- Problem details -
The answer is to be an exact copy of the lines below running from the line with "import HarnessLib" down to the line with "sorries; standard axioms.", both ends included, and nothing more.

Collected data entries

import Summits.CriticalPhenomena.PercolationContinuityZ3.Theorems.FK.Transplant.KNFreeSeedsLevels
import Summits.CriticalPhenomena.PercolationContinuityZ3.Theorems.FK.Transplant.KNFreeSeedsLift
import Summits.CriticalPhenomena.PercolationContinuityZ3.Theorems.FK.BernoulliComparison
import HarnessLib

/-!
# FRONTIER TRANSPLANT, row FT-03(a), part 4: Kozma–Nitzan's Lemma 10 Steps II–III (seed manufacture, eqs. (17)–(20)) for the
# random-cluster law of ANY finite subgraph of `ℤ^d` with ANY wired set — all finite-energy hypotheses discharged

Support file (`--supports stmt-CriticalPhenomena-4575`, helper) of the FRONTIER TRANSPLANT sub-cell (`fk-continuity/transplant/`,
registry row FT-03, seat `prim-bschramm-fkt-p1`); builds on p205010 (kernel theorem, internal audit signed; external expert review
pending).  No definitions, no named facts, no sorries; standard axioms.

HONEST FRAMING (page 1, cell rule).  The transplant's theorem of record `ufsc0_of_freeBoundaryHypothesis_r0 : FH 3 q p → … → ∃ r, UFSC0 3 q p r ε₀`
is CONDITIONAL on the free-boundary penetration hypothesis FH — open at the same `p` for every `q > 1`; by the referee's calibration K1,
[C3a for all `p > p_c(q)`] ∧ C3b gives `p̂_c(q) = p_c(q)`, Grimmett's Conjecture (5.103) / Duminil-Copin–Tassion's Question 5
(arXiv:1707.07626, p. 9), open for `q ∈ (1,2)`; see the barrier note `SamePFreeBoundaryCriteria` (cell row FBN-01,
`Literature/Barriers/CriticalPhenomena/`, cited statements only) and `FO-19-RECOMMENDATION.md` (NO-GO on criterion 1).  The transplant is a
typed reduction, not a proof of FK continuity.  THIS FILE is an unconditional finite-volume random-cluster theorem (no FH anywhere).

**`KNFree.exists_level_real_Gev_gt_rcMeasure`.**  Let `Λ ⊆ ℤ^d` be finite, `G` any graph on `↥Λ` (the FRESH edges), `B ⊆ ↥Λ` any wired set,
`0 ≤ p < 1`, `q ≥ 1`, and `μ = (φ^B_{G,p,q}).map (liftEdges Λ)` the random-cluster law read on `ℤ^d`.  Let the Kozma–Nitzan level data
`L = (B₀ = [lo, hi], o, Sfin)` and a weighting `W` satisfy the tree's `KozmaNitzan.LHyp L W p D R` (lattice subbox `D ⊇ B₀⟨R+1⟩`, source
`o ∉ D`) with `W = p` exactly on (a subset of) the lifted edges of `G` and `W ≠ 0` on all of them (so inside `D` every lattice edge is a
fresh edge of `G`).  If `μ(o ↔ B₀) > 1 - δ`, the level range `[j₀, j₁]`, `j₁ ≤ R`, is long enough
(`(1-p)^{-2d·Ncont} ≤ δ · #[j₀,j₁]`), the levels are wide enough for the seed windows, and `(1 - π^{seedBound d M})^k ≤ δ` with
`π = p/(p + q(1-p))`, then at some level `j ∈ [j₀, j₁]`, with `μ`-probability `> 1 - 3δ`, the cluster of `o` outside `B₀⟨j⟩` has
`≥ Ncont d M k` contact vertices and some selected contact vertex carries an OPEN SEED (KN's event `𝒢`, eq. (19)).
Proof: parts 1–3 — `KNFree.exists_level_real_Gev_gt` (measure-generic Steps II + III) with its three hypotheses discharged by
`KNFree.del_tolerance_rcMeasure_map_liftEdges`, `….ins_tolerance_rcMeasure_map_liftEdges`, `….real_map_liftEdges_compl_posOnly_eq_zero`
(Grimmett's two-sided finite energy, Thm. (3.1) eq. (3.4), transported along the lift); `π ∈ [0,1]` is the cell's `FK.ratio_mem_Icc`
(`T/FK/BernoulliComparison.lean`).  This covers the free and wired box laws and every
law "fresh subgraph + wired revealed clusters"; the conditioned laws written with edge WEIGHTS (`rcMeasureW (condWeights …) q B`) follow the
same way once the weights form of the tolerance lemmas is in the tree (registry row FO-10b).
[cite: KozmaNitzan2024, §4 Lemma 10, Steps II–III, eqs. (17)–(20) (pp. 18–19)] [cite: Grimmett2006, Thm. (3.1) eq. (3.4) (p. 38); Thm. (4.17)(b) (p. 75); §4.2 (4.11)–(4.12)]
-/

noncomputable section

namespace Summit.CriticalPhenomena.PercolationContinuityZ3.Theorems.FK.KNFree

open MeasureTheory Set
open Literature.Probability.Percolation Literature.Probability.LatticeModels
open Literature.Probability.Percolation.KozmaNitzan
open scoped Classical

variable {d : ℕ}

/-- **KOZMA–NITZAN LEMMA 10, STEPS II–III, FOR THE RANDOM-CLUSTER LAW OF A FINITE PIECE OF `ℤ^d` WITH AN ARBITRARY WIRED SET** (lifted to
`ℤ^d`): the seed-manufacture bound `μ(𝒢) > 1 - 3δ` at some level, all finite-energy hypotheses of the measure-generic engine discharged.
See the module docstring for the reading of the hypotheses. [cite: KozmaNitzan2024, §4 Lemma 10, Steps II–III, eqs. (17)–(20) (pp. 18–19)]
[cite: Grimmett2006, Thm. (3.1) eq. (3.4) (p. 38); Thm. (4.17)(b) (p. 75)] -/
theorem exists_level_real_Gev_gt_rcMeasure [NeZero d] (Λ : Finset (Site d)) (G : SimpleGraph ↥Λ) [DecidableRel G.Adj]
    {p : unitInterval} (hp1 : (p : ℝ) < 1) {q : ℝ} (hq : 1 ≤ q) (B : Set ↥Λ)
    {L : LData d} {W : Sym2 (Site d) → unitInterval} {D : Finset (Site d)} {R : ℕ} (hL : LHyp L W p D R)
    (hWG : ∀ e, W e = p → e ∈ G.edgeFinset.image (Sym2.map Subtype.val))
    (hGW : ∀ e' ∈ G.edgeSet, W (Sym2.map Subtype.val e') ≠ 0)
    {M k j₀ j₁ : ℕ} (hj₁ : j₁ ≤ R) (hwide : ∀ j ∈ Finset.Icc j₀ j₁, ∀ i, L.Lo j i + 2 * M + 2 ≤ L.Hi j i)
    {δ : ℝ} (hJ : 1 / (1 - (p : ℝ)) ^ (2 * d * LData.Ncont d M k) ≤ δ * ((Finset.Icc j₀ j₁).card : ℝ))
    (hk : (1 - ((p : ℝ) / (p + q * (1 - p))) ^ seedBound d M) ^ k ≤ δ)
    (hreach : 1 - δ < ((rcMeasure G (p : ℝ) q B).map (liftEdges Λ)).real L.reachB) :
    ∃ j ∈ Finset.Icc j₀ j₁, 1 - 3 * δ < ((rcMeasure G (p : ℝ) q B).map (liftEdges Λ)).real (L.Gev j M k) := by
  have hpI : (p : ℝ) ∈ Set.Icc (0 : ℝ) 1 := ⟨p.2.1, p.2.2⟩
  have hq0 : 0 < q := one_pos.trans_le hq
  haveI := isProbabilityMeasure_rcMeasure G hpI hq0 B
  haveI : IsProbabilityMeasure ((rcMeasure G (p : ℝ) q B).map (liftEdges Λ)) :=
    Measure.isProbabilityMeasure_map (measurable_of_finite (liftEdges Λ)).aemeasurable
  obtain ⟨hπ0, hπ1⟩ := ratio_mem_Icc hpI hq
  refine exists_level_real_Gev_gt ((rcMeasure G (p : ℝ) q B).map (liftEdges Λ)) hL hπ0 hπ1
    (real_map_liftEdges_compl_posOnly_eq_zero Λ G hpI hq0 B W hGW) ?_ ?_ hp1 hj₁ hwide hJ hk hreach
  · intro F A hF hA
    refine del_tolerance_rcMeasure_map_liftEdges Λ G hpI hq B (fun e he => ?_) hA
    obtain ⟨e', -, rfl⟩ := Finset.mem_image.1 (hWG e (hF e he))
    exact Finset.mem_image_of_mem _ (Finset.mem_univ e')
  · intro F A hF hA
    exact ins_tolerance_rcMeasure_map_liftEdges Λ G hpI hq B (fun e he => hWG e (hF e he)) hA

end Summit.CriticalPhenomena.PercolationContinuityZ3.Theorems.FK.KNFree

end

- Task solution -
import HarnessLib

/-!
# FRONTIER TRANSPLANT, row FT-03(a), part 4: Kozma–Nitzan's Lemma 10 Steps II–III (seed manufacture, eqs. (17)–(20)) for the
# random-cluster law of ANY finite subgraph of `ℤ^d` with ANY wired set — all finite-energy hypotheses discharged

Support file (`--supports stmt-CriticalPhenomena-4575`, helper) of the FRONTIER TRANSPLANT sub-cell (`fk-continuity/transplant/`,
registry row FT-03, seat `prim-bschramm-fkt-p1`); builds on p205010 (kernel theorem, internal audit signed; external expert review
pending).  No definitions, no named facts, no sorries; standard axioms.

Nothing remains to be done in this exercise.